* _Directions_
The reply has to be a number alone, equal to how many lines in the entries below hold the string "GIVEN".

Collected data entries
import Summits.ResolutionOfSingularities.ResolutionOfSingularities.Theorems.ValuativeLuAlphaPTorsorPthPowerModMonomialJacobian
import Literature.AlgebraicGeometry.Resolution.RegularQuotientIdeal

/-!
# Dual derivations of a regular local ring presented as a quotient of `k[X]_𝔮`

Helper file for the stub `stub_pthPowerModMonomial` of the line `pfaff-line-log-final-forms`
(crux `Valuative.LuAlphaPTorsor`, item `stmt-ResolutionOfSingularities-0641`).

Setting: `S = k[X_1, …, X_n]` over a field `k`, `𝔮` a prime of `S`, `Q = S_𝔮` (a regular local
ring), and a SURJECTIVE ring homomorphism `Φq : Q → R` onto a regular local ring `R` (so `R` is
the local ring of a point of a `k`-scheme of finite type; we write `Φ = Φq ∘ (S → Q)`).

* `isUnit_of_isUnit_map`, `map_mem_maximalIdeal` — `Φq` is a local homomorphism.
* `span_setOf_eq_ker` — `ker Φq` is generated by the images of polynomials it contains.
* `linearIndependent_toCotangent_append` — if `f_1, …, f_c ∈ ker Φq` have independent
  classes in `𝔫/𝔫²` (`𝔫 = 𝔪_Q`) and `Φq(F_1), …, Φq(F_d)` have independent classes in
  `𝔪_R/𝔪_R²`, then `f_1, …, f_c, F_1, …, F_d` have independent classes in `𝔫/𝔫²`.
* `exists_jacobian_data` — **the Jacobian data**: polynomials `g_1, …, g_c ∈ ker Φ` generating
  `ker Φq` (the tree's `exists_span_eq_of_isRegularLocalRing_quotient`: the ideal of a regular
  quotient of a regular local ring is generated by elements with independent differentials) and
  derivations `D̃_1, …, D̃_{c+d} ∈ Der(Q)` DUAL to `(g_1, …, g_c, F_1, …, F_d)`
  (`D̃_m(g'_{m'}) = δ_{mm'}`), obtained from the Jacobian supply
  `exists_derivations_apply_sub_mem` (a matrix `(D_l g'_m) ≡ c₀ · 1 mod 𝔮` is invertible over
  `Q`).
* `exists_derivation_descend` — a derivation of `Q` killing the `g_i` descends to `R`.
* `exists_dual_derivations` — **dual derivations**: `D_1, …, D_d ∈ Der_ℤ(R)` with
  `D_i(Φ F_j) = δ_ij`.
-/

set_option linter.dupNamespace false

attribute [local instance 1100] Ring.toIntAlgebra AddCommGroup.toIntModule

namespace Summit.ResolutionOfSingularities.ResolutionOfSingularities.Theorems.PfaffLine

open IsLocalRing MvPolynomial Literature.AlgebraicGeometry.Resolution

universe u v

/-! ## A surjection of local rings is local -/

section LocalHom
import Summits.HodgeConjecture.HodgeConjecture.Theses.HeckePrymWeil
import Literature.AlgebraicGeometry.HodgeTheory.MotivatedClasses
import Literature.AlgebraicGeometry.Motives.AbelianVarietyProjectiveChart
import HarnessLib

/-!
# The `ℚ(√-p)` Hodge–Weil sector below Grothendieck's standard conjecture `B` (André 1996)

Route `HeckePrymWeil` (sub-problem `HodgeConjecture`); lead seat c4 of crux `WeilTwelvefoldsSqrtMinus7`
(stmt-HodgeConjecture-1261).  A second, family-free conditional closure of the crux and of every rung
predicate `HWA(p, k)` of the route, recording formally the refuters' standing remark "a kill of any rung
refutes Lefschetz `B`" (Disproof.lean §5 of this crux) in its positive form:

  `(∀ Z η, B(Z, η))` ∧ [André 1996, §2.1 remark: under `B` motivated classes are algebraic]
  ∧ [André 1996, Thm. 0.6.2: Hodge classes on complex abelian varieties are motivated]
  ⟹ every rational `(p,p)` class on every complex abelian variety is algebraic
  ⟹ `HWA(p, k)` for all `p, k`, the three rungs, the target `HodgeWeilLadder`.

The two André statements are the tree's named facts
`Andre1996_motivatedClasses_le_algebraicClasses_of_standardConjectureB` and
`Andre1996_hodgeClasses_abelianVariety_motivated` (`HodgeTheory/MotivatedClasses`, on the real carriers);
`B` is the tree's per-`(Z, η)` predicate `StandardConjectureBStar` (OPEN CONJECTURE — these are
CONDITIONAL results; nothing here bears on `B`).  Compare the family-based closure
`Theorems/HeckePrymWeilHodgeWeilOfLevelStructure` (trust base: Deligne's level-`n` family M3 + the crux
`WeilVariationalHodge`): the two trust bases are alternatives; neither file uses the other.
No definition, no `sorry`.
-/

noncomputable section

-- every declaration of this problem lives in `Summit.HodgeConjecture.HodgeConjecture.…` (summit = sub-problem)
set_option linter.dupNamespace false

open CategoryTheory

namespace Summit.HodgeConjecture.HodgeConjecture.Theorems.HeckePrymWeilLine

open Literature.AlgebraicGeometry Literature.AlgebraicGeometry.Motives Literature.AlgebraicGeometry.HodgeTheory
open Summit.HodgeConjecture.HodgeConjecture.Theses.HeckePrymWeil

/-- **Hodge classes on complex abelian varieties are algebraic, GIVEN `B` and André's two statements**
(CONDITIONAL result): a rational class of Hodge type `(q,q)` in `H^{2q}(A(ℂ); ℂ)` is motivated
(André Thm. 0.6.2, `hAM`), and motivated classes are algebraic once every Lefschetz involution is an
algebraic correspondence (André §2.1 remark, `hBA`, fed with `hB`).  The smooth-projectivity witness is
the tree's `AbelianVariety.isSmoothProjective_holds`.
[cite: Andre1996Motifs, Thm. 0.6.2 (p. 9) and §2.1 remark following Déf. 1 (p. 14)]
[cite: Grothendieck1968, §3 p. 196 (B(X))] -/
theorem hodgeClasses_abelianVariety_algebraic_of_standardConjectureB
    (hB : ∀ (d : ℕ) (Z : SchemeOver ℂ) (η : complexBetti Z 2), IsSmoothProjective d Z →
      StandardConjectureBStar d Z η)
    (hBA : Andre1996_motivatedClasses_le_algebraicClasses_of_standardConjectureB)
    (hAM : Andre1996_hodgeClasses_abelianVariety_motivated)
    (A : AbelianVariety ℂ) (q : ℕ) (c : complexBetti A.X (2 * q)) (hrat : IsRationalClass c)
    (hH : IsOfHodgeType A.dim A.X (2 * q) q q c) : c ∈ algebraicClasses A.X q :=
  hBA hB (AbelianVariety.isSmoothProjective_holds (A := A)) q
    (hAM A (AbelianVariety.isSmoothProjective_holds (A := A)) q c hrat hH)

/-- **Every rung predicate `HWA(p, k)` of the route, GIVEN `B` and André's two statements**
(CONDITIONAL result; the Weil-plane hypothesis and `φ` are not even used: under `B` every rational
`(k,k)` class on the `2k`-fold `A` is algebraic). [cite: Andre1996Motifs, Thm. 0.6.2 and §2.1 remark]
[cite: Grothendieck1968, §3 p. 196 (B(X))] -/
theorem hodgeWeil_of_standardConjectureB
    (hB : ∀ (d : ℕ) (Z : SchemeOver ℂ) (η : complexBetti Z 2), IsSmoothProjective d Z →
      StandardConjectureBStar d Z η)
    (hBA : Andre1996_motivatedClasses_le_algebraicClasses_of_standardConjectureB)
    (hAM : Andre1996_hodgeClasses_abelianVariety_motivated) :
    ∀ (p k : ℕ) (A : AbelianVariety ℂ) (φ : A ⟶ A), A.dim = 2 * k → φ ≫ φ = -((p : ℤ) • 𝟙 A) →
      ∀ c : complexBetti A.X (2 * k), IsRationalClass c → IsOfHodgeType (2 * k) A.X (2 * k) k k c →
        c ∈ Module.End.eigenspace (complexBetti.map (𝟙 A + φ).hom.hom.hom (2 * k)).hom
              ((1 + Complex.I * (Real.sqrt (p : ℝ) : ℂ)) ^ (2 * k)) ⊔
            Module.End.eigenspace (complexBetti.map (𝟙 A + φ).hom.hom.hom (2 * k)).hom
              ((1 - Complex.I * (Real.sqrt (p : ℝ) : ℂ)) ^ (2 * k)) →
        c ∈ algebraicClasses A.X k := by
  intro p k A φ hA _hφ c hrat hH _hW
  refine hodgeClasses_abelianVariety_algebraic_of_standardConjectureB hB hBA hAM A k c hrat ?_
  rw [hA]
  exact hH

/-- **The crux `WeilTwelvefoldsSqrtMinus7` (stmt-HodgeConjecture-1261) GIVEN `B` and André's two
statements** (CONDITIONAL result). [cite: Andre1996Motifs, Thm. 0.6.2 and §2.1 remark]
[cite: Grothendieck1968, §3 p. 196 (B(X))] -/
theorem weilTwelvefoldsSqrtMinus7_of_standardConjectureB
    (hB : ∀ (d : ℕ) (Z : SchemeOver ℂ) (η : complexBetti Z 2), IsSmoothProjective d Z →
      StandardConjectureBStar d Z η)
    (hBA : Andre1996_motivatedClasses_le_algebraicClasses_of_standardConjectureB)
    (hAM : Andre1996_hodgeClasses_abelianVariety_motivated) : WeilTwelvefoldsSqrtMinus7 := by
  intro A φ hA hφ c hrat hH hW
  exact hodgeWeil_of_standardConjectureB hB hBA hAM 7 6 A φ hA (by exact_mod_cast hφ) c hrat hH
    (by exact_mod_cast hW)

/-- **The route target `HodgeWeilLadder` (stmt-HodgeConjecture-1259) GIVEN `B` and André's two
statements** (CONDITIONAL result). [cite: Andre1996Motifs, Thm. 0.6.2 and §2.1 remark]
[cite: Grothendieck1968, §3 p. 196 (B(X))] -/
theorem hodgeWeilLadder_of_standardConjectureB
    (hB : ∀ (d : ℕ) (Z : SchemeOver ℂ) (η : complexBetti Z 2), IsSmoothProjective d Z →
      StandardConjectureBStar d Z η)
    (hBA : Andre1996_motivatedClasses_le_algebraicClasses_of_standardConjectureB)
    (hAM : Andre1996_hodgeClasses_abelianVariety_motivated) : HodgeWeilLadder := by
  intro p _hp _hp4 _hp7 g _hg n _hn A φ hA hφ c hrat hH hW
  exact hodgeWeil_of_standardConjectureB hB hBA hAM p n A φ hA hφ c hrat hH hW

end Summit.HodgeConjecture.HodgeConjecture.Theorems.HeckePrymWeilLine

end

* _Task answer_
4